** Source data follows **

import Literature.NumberTheory.Automorphic.PrincipalPowerTowerIntegralEigenclass
import Literature.NumberTheory.Automorphic.IntegralEigenclassHeckePointDescent
import Literature.NumberTheory.Automorphic.PadicUnitBallTower
import HarnessLib

/-!
# An `𝒪_{E₀}`-integral eigenclass of bounded content is a `ℤ̄_p`-point of the big Hecke algebra of
# the `p`-power principal congruence tower

Topic `NumberTheory/Automorphic`; namespace `Literature.NumberTheory.Automorphic.ResGLnCohomology`.
Theorems only; no definition, no named fact, no instance, no `sorry`.

`PrincipalPowerTowerIntegralEigenclass` treats an eigenclass integral over `ℤ̄_p`; but the
finiteness producing such eigenclasses (bounded denominators, exact eigenvectors, bounded content)
is only available over the Noetherian rings `𝒪_{E₀}`, `E₀/ℚ_p` finite [Scholze2015, §V.4: "As
`𝕋_{K_p K^p}` is of finite type over `ℤ_p`, `x ⊗ ℚ̄_p` is defined over a finite extension `L` of
`ℚ_p`; `p^t ξ ∈ H^q(X_U, M̃_{E'})` for a `p`-integral structure over a finite `E'`"].  Here the
input is an eigenclass `c ∈ H^q(X_{U₀}, M̃)` for an `𝒪_{E₀}`-lattice `M ≅ 𝒪_{E₀}^d` in the
`p`-adic coefficient representation restricted to `𝒪_{E₀} = unitBall p E₀`, with eigenvalues
`b_{v,i} ∈ 𝒪_{E₀}` and bounded content, and the output is the `ℤ̄_p`-point
`IsHeckePoint … ((p : ℤ̄_p)) (t_{v,i}) (b_{v,i})` of the named fact
`bianchi_regularAlgebraicCuspidal_isHeckePoint` (`TwistedQuotient.isHeckePoint_of_intFun_eigenclass_descent`
with `O = ℤ̄_p`, the intermediate rings `𝒪_{E₀(a)}` of `PadicUnitBallTower`, and the level data of
`PrincipalPowerTowerLevels`).

## References

* P. Scholze, *On torsion in the cohomology of locally symmetric varieties*, Ann. of Math. 182
  (2015), §V.4, Thm. V.4.1 and Cor. V.4.2. [Scholze2015]
-/

noncomputable section

open CategoryTheory
open scoped NumberField
open IsDedekindDomain

namespace Literature.NumberTheory.Automorphic

namespace ResGLnCohomology

open TwistedQuotient BigHeckeGLn PadicIntermediateField

variable {n : ℕ} {K : Type} [Field K] [NumberField K] (p : ℕ) [Fact p.Prime]
  (E₀ : IntermediateField ℚ_[p] (PadicAlgCl p))
  (lam : (K →+* PadicAlgCl p) → Fin n → ℤ)

/-! ### The scalars `𝒪_{E₀}` -/

/-- The restriction of scalars of `ρ_p` to `𝒪_{E₀}` is trivial on `t_{v,i}` for `v ∤ p`.
[folklore] -/
theorem resScalars_unitBall_padicCoeffRep_sndHom_heckeDiagAt {v : HeightOneSpectrum (𝓞 K)}
    (hv : ((p : ℕ) : 𝓞 K) ∉ v.asIdeal) (ϖ : (v.adicCompletion K)ˣ) (i : ℕ) :
    resScalars (unitBall p E₀) (padicCoeffRep n K p lam)
      (GLn.sndHom n K (heckeDiagAt n K v ϖ i)) = 1 := by
  refine LinearMap.ext fun x => ?_
  rw [resScalars_apply, padicCoeffRep_sndHom_heckeDiagAt p lam hv ϖ i]
  rfl

omit [NumberField K] in
/-- **The descent package for `𝒪_{E₀} ⊂ ℤ̄_p`**: every `a ∈ ℤ̄_p` lies in `𝒪_{E₁}` for a finite
`E₁ ⊇ E₀`, `𝒪_{E₁}` is free over `𝒪_{E₀}`, and `𝒪_{E₁}/p^s ↪ ℤ̄_p/p^s` splits. [folklore] -/
theorem unitBall_descentPackage [FiniteDimensional ℚ_[p] E₀]
    (a : (PadicAlgCl.valued p).v.valuationSubring) :
    ∃ (k₁ : Type) (_ : CommRing k₁) (_ : Algebra (unitBall p E₀) k₁)
      (_ : Algebra k₁ (PadicAlgCl.valued p).v.valuationSubring)
      (_ : IsScalarTower (unitBall p E₀) k₁ (PadicAlgCl.valued p).v.valuationSubring)
      (Mb : Type) (_ : Module.Basis Mb (unitBall p E₀) k₁) (a₁ : k₁),
      algebraMap k₁ (PadicAlgCl.valued p).v.valuationSubring a₁ = a ∧
      ∀ s : ℕ, ∃ r₀ : ((PadicAlgCl.valued p).v.valuationSubring ⧸
            idealBig (O := (PadicAlgCl.valued p).v.valuationSubring)
              (((p : ℕ) : unitBall p E₀) ^ s)) →ₗ[k₁]
          (k₁ ⧸ idealOne (k₁ := k₁) (((p : ℕ) : unitBall p E₀) ^ s)),
        ∀ y : k₁, r₀ (Ideal.Quotient.mk _ (algebraMap k₁ _ y)) = Ideal.Quotient.mk _ y := by
  obtain ⟨E₁, hfin, hle, ha⟩ := exists_finite_ge_mem p E₀ a
  haveI := hfin
  letI : Algebra (unitBall p E₀) (unitBall p E₁) :=
    (Subring.inclusion (unitBall_mono p E₁ E₀ hle)).toAlgebra
  haveI : IsScalarTower (unitBall p E₀) (unitBall p E₁) (PadicAlgCl.valued p).v.valuationSubring :=
    isScalarTower_unitBall_valuationSubring p E₁ E₀ hle
  haveI : Module.Free (unitBall p E₀) (unitBall p E₁) := moduleFree_unitBall_of_le p E₁ E₀ hle
  refine ⟨unitBall p E₁, inferInstance, inferInstance, inferInstance, inferInstance,
    Module.Free.ChooseBasisIndex (unitBall p E₀) (unitBall p E₁),
    Module.Free.chooseBasis (unitBall p E₀) (unitBall p E₁), ⟨a, ha⟩, Subtype.ext rfl, fun s => ?_⟩
  obtain ⟨r, hr⟩ := exists_retraction_mod_pow p E₁ s
  have h1 : idealBig (O := (PadicAlgCl.valued p).v.valuationSubring) (((p : ℕ) : unitBall p E₀) ^ s) =
      Ideal.span ({algebraMap (unitBall p E₁) (PadicAlgCl.valued p).v.valuationSubring
        (((p : ℕ) : unitBall p E₁) ^ s)} : Set _) := by
    rw [idealBig, map_pow, map_natCast, map_pow, map_natCast]
  have h2 : Ideal.span ({((p : ℕ) : unitBall p E₁) ^ s} : Set _) =
      idealOne (k₁ := unitBall p E₁) (((p : ℕ) : unitBall p E₀) ^ s) := by
    rw [idealOne, map_pow, map_natCast]
  refine ⟨(Ideal.quotientEquivAlgOfEq (unitBall p E₁) h2).toLinearMap ∘ₗ r ∘ₗ
    (Ideal.quotientEquivAlgOfEq (unitBall p E₁) h1).toLinearMap, fun y => ?_⟩
  simp only [LinearMap.comp_apply, AlgEquiv.toLinearMap_apply]
  rw [Ideal.quotientEquivAlgOfEq_mk, hr, Ideal.quotientEquivAlgOfEq_mk]

/-! ### The instantiation -/

/-- **An `𝒪_{E₀}`-integral eigenclass of bounded content is a `ℤ̄_p`-point of the big Hecke
algebra of the `p`-power principal congruence tower.**  As
`isHeckePoint_principalPowerTower_of_intFun_eigenclass`, but with the lattice `M ≅ 𝒪_{E₀}^d`, the
eigenclass `c`, its eigenvalues `b_{v,i}` and its content bound over the finite extension
`𝒪_{E₀} = unitBall p E₀` of `ℤ_p`; the conclusion is the `ℤ̄_p`-point with values
`b_{v,i} ∈ 𝒪_{E₀} ⊂ ℤ̄_p`. [cite: Scholze2015, §V.4, Thm. V.4.1 and Cor. V.4.2 (proofs)] -/
theorem isHeckePoint_principalPowerTower_of_intFun_eigenclass_unitBall
    [FiniteDimensional ℚ_[p] E₀]
    (good : HeightOneSpectrum (𝓞 K) → Prop)
    (hgood : ∀ v, good v → ((p : ℕ) : 𝓞 K) ∉ v.asIdeal)
    {U₀ : Subgroup (FiniteAdelicGL n K)} (hU₀o : IsOpen (U₀ : Set (FiniteAdelicGL n K)))
    (hU₀c : IsCompact (U₀ : Set (FiniteAdelicGL n K))) (hU₀ : U₀ ≤ glFiniteIntegralLevel n K)
    (hU₁ : ∀ v, good v → ∀ g ∈ valuedCongruenceSubgroup (Fin n) (1 : WithZero (Multiplicative ℤ)),
      ofLocal n K v g ∈ U₀)
    (M : Submodule (unitBall p E₀) (CoeffModule (PadicAlgCl p) n K lam))
    (hM : ∀ u ∈ U₀, ∀ m ∈ M, resScalars (unitBall p E₀) (padicCoeffRep n K p lam) u m ∈ M)
    {d : ℕ} (e : M ≃ₗ[unitBall p E₀] (Fin d → unitBall p E₀))
    (hmod : ∀ t' : ℕ, ∃ r : ℕ,
      ModTrivialOn (resScalars (unitBall p E₀) (padicCoeffRep n K p lam)) M hM (p ^ t')
        (U₀ ⊓ (principalCongruenceLevel n K (Ideal.span {((p : ℕ) : 𝓞 K)} ^ r)).comap
          (GLn.ofFinite n K)))
    (ϖ : ∀ v : HeightOneSpectrum (𝓞 K), (v.adicCompletion K)ˣ)
    (b : {v // good v} → ℕ → unitBall p E₀) {q : ℕ}
    (c : groupCohomology (intFun (globalEmbedding n K) U₀
      (resScalars (unitBall p E₀) (padicCoeffRep n K p lam)) M) q)
    (heig : ∀ j : {v // good v} × Fin n,
      (groupCohomology.map (MonoidHom.id (GL (Fin n) K))
        (A := intFun (globalEmbedding n K) U₀ (resScalars (unitBall p E₀) (padicCoeffRep n K p lam)) M)
        (B := intFun (globalEmbedding n K) U₀ (resScalars (unitBall p E₀) (padicCoeffRep n K p lam)) M)
        (heckeIntHom (globalEmbedding n K) U₀
          (resScalars (unitBall p E₀) (padicCoeffRep n K p lam)) M hM
          (rep_mem_of_eq_one _ M
            (resScalars_unitBall_padicCoeffRep_sndHom_heckeDiagAt p E₀ lam (hgood _ j.1.2) (ϖ j.1.1)
              (j.2.val + 1)))) q).hom c = b j.1 (j.2.val + 1) • c)
    {m₀ : ℕ} (hcont : ∀ (u : ℕ) (y : groupCohomology (intFun (globalEmbedding n K) U₀
      (resScalars (unitBall p E₀) (padicCoeffRep n K p lam)) M) q),
      ((p : ℕ) : unitBall p E₀) ^ u • c ≠ ((p : ℕ) : unitBall p E₀) ^ (u + m₀) • y) :
    IsHeckePoint (globalEmbedding n K)
      (LevelTower.ofSeq U₀ fun r : ℕ =>
        (principalCongruenceLevel n K (Ideal.span {((p : ℕ) : 𝓞 K)} ^ r)).map (GLn.sndHom n K))
      ((p : ℕ) : (PadicAlgCl.valued p).v.valuationSubring)
      (fun j : {v // good v} × Fin n =>
        GLn.sndHom n K (heckeDiagAt n K j.1.1 (ϖ j.1.1) (j.2.val + 1)))
      (fun j => algebraMap (unitBall p E₀) (PadicAlgCl.valued p).v.valuationSubring
        (b j.1 (j.2.val + 1))) := by
  -- notation
  set T : LevelTower (FiniteAdelicGL n K) := LevelTower.ofSeq U₀ fun r : ℕ =>
    (principalCongruenceLevel n K (Ideal.span {((p : ℕ) : 𝓞 K)} ^ r)).map (GLn.sndHom n K) with hT
  have h𝔭 := span_natCast_prime_ne_zero (K := K) p
  have hlevel : ∀ r : ℕ, T.level r = U₀ ⊓ (principalCongruenceLevel n K
      (Ideal.span {((p : ℕ) : 𝓞 K)} ^ r)).comap (GLn.ofFinite n K) := fun r =>
    ofSeq_comap_principalCongruenceLevel_pow_level h𝔭 U₀ r
  have hδ : ∀ j : {v // good v} × Fin n,
      GLn.sndHom n K (heckeDiagAt n K j.1.1 (ϖ j.1.1) (j.2.val + 1)) =
        ofLocal n K j.1.1 (glDiagonal n (j.1.1.adicCompletion K)
          fun k => if (k : ℕ) < j.2.val + 1 then ϖ j.1.1 else 1) := fun j =>
    sndHom_heckeDiagAt_eq_ofLocal _ _ _
  have hpO : ((p : ℕ) : (PadicAlgCl.valued p).v.valuationSubring) =
      (p : (PadicAlgCl.valued p).v.valuationSubring) := rfl
  refine isHeckePoint_of_intFun_eigenclass_descent (globalEmbedding n K) T p
    (resScalars (unitBall p E₀) (padicCoeffRep n K p lam)) U₀ M hM
    (fun j : {v // good v} × Fin n => GLn.sndHom n K (heckeDiagAt n K j.1.1 (ϖ j.1.1) (j.2.val + 1)))
    (fun j => b j.1 (j.2.val + 1)) (dvd_total p E₀) (fun a b => ValuationRing.dvd_total a b)
    (isLeftRegular_natCast_prime_valuationSubring p)
    -- no `p`-torsion over `𝒪_{E₀}`: `smul_natCast_prime_eq_zero` (scalars `ℤ̄_p`) applies verbatim, the
    -- two subring actions on `V` agreeing definitionally through `ℚ̄_p` (both are `(p : ℚ̄_p) • v`)
    (fun v hv => smul_natCast_prime_eq_zero p v hv) e
    (fun j => resScalars_unitBall_padicCoeffRep_sndHom_heckeDiagAt p E₀ lam (hgood _ j.1.2) (ϖ j.1.1) _)
    (fun j => finite_doubleCosetQuot hU₀o hU₀c _) (fun t' => ?_) c heig hcont
    (unitBall_descentPackage p E₀)
  -- the level data at `t'` (verbatim as in `PrincipalPowerTowerIntegralEigenclass`)
  obtain ⟨r, hr⟩ := hmod t'
  have hle : T.level r ≤ U₀ := by rw [hlevel]; exact inf_le_left
  refine ⟨r, hle, ?_, ?_, fun j u => ?_, fun j => ?_, fun j => ?_⟩
  · rw [hlevel]; exact normal_inf_comap_principalCongruenceLevel_subgroupOf hU₀ _
  · intro l hl m
    exact hr l (by rw [← hlevel]; exact hl) m
  · obtain ⟨-, hconj, -, -⟩ := levelData_inf_comap_principalCongruenceLevel hU₀o hU₀c hU₀
      (hU₁ _ j.1.2) (pow_ne_zero r h𝔭) (not_dvd_pow_of_not_le (not_span_le_of_not_mem p
        (hgood _ j.1.2)) r)
      (glDiagonal n (j.1.1.adicCompletion K) fun k => if (k : ℕ) < j.2.val + 1 then ϖ j.1.1 else 1)
    obtain ⟨x, hx, y, hy, hxy⟩ := hconj u
    refine ⟨x, by rw [hlevel]; exact hx, y, by rw [hlevel]; exact hy, ?_⟩
    rw [hδ]
    exact hxy
  · obtain ⟨-, -, hbij, -⟩ := levelData_inf_comap_principalCongruenceLevel hU₀o hU₀c hU₀
      (hU₁ _ j.1.2) (pow_ne_zero r h𝔭) (not_dvd_pow_of_not_le (not_span_le_of_not_mem p
        (hgood _ j.1.2)) r)
      (glDiagonal n (j.1.1.adicCompletion K) fun k => if (k : ℕ) < j.2.val + 1 then ϖ j.1.1 else 1)
    rw [hδ]
    convert hbij using 2 <;> first | rfl | exact hlevel r
  · obtain ⟨-, -, -, hfin⟩ := levelData_inf_comap_principalCongruenceLevel hU₀o hU₀c hU₀
      (hU₁ _ j.1.2) (pow_ne_zero r h𝔭) (not_dvd_pow_of_not_le (not_span_le_of_not_mem p
        (hgood _ j.1.2)) r)
      (glDiagonal n (j.1.1.adicCompletion K) fun k => if (k : ℕ) < j.2.val + 1 then ϖ j.1.1 else 1)
    rw [hδ, hlevel]
    exact hfin

end ResGLnCohomology

end Literature.NumberTheory.Automorphic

** End of Source data **

● **Task brief**
Copy out only the lines above from the one with "(Subring.inclusion (unitBall_mono p" to the one with "rw [idealBig, map_pow, map_natCast, map_pow, map_natCast]", inclusive, exactly as they stand.

● **Completed exercise**
    (Subring.inclusion (unitBall_mono p E₁ E₀ hle)).toAlgebra
  haveI : IsScalarTower (unitBall p E₀) (unitBall p E₁) (PadicAlgCl.valued p).v.valuationSubring :=
    isScalarTower_unitBall_valuationSubring p E₁ E₀ hle
  haveI : Module.Free (unitBall p E₀) (unitBall p E₁) := moduleFree_unitBall_of_le p E₁ E₀ hle
  refine ⟨unitBall p E₁, inferInstance, inferInstance, inferInstance, inferInstance,
    Module.Free.ChooseBasisIndex (unitBall p E₀) (unitBall p E₁),
    Module.Free.chooseBasis (unitBall p E₀) (unitBall p E₁), ⟨a, ha⟩, Subtype.ext rfl, fun s => ?_⟩
  obtain ⟨r, hr⟩ := exists_retraction_mod_pow p E₁ s
  have h1 : idealBig (O := (PadicAlgCl.valued p).v.valuationSubring) (((p : ℕ) : unitBall p E₀) ^ s) =
      Ideal.span ({algebraMap (unitBall p E₁) (PadicAlgCl.valued p).v.valuationSubring
        (((p : ℕ) : unitBall p E₁) ^ s)} : Set _) := by
    rw [idealBig, map_pow, map_natCast, map_pow, map_natCast]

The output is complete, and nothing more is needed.